= EXERCISE DETAILS =
Retype the records below from their first line through the line containing "consists of a", and include nothing else.
INPUT MATERIAL Start Marker
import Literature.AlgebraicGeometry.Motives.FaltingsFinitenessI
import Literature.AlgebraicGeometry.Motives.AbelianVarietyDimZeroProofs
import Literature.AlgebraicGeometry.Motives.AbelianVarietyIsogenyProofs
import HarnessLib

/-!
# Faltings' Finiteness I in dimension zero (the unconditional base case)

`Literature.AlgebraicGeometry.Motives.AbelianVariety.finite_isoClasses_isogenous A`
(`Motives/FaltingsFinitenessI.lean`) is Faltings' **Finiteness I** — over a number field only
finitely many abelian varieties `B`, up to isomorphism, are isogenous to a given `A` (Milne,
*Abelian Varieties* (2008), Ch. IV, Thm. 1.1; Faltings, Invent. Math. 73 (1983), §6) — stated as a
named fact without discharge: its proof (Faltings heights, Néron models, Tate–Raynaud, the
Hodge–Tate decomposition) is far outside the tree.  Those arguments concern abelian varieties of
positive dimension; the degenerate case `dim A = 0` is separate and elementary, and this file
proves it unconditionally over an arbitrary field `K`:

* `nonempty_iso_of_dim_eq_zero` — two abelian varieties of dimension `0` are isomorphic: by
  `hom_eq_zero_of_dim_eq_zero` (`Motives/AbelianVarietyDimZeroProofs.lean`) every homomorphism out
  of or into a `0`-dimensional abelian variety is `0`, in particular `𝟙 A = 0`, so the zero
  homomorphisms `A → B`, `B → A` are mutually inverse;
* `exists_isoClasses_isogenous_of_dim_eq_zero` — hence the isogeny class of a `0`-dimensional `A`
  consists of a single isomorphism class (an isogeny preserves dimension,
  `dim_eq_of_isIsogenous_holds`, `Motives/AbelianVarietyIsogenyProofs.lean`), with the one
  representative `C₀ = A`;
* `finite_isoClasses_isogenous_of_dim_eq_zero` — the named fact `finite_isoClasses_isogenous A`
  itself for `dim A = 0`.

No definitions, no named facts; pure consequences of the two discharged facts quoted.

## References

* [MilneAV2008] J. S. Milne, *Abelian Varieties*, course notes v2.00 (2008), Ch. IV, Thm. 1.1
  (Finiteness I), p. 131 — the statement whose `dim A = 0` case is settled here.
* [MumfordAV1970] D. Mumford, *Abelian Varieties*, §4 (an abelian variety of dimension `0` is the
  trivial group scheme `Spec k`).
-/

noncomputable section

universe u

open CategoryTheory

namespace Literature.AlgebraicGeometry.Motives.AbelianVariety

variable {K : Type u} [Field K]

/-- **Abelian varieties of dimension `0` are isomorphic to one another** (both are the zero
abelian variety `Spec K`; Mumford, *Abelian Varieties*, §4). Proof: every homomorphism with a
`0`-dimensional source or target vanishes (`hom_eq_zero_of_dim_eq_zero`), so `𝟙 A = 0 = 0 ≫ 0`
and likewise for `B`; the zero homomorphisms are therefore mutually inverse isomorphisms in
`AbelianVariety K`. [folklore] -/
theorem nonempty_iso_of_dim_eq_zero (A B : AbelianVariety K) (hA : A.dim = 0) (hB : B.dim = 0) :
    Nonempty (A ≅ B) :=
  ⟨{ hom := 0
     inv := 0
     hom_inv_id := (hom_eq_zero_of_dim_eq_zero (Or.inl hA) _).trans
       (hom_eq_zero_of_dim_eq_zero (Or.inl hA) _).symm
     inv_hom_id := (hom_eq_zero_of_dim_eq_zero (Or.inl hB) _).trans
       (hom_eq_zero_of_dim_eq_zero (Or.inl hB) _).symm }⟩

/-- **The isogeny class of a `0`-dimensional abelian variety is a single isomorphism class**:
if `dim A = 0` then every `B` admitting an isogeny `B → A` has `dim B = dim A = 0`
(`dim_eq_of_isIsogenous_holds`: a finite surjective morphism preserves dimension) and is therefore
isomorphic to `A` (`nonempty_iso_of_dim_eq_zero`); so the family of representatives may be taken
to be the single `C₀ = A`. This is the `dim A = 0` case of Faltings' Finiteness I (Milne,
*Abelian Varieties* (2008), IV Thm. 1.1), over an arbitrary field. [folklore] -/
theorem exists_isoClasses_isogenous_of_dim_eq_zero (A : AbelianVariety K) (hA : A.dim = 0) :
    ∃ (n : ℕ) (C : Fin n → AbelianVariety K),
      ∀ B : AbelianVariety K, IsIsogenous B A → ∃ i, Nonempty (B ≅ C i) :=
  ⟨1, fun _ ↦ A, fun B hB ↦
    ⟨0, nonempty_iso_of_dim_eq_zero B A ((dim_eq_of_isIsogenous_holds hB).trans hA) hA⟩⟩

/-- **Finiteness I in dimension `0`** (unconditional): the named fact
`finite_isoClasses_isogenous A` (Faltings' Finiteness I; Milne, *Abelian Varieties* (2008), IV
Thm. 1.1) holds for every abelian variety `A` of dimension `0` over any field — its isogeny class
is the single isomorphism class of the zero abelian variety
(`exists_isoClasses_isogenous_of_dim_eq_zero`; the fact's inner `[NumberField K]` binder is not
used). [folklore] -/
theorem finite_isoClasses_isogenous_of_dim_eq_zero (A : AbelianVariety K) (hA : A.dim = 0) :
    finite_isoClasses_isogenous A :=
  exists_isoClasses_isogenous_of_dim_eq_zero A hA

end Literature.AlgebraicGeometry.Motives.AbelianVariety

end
INPUT MATERIAL End Marker
= EXERCISE OUTPUT =
import Literature.AlgebraicGeometry.Motives.FaltingsFinitenessI
import Literature.AlgebraicGeometry.Motives.AbelianVarietyDimZeroProofs
import Literature.AlgebraicGeometry.Motives.AbelianVarietyIsogenyProofs
import HarnessLib

/-!
# Faltings' Finiteness I in dimension zero (the unconditional base case)

`Literature.AlgebraicGeometry.Motives.AbelianVariety.finite_isoClasses_isogenous A`
(`Motives/FaltingsFinitenessI.lean`) is Faltings' **Finiteness I** — over a number field only
finitely many abelian varieties `B`, up to isomorphism, are isogenous to a given `A` (Milne,
*Abelian Varieties* (2008), Ch. IV, Thm. 1.1; Faltings, Invent. Math. 73 (1983), §6) — stated as a
named fact without discharge: its proof (Faltings heights, Néron models, Tate–Raynaud, the
Hodge–Tate decomposition) is far outside the tree.  Those arguments concern abelian varieties of
positive dimension; the degenerate case `dim A = 0` is separate and elementary, and this file
proves it unconditionally over an arbitrary field `K`:

* `nonempty_iso_of_dim_eq_zero` — two abelian varieties of dimension `0` are isomorphic: by
  `hom_eq_zero_of_dim_eq_zero` (`Motives/AbelianVarietyDimZeroProofs.lean`) every homomorphism out
  of or into a `0`-dimensional abelian variety is `0`, in particular `𝟙 A = 0`, so the zero
  homomorphisms `A → B`, `B → A` are mutually inverse;
* `exists_isoClasses_isogenous_of_dim_eq_zero` — hence the isogeny class of a `0`-dimensional `A`
  consists of a single isomorphism class (an isogeny preserves dimension,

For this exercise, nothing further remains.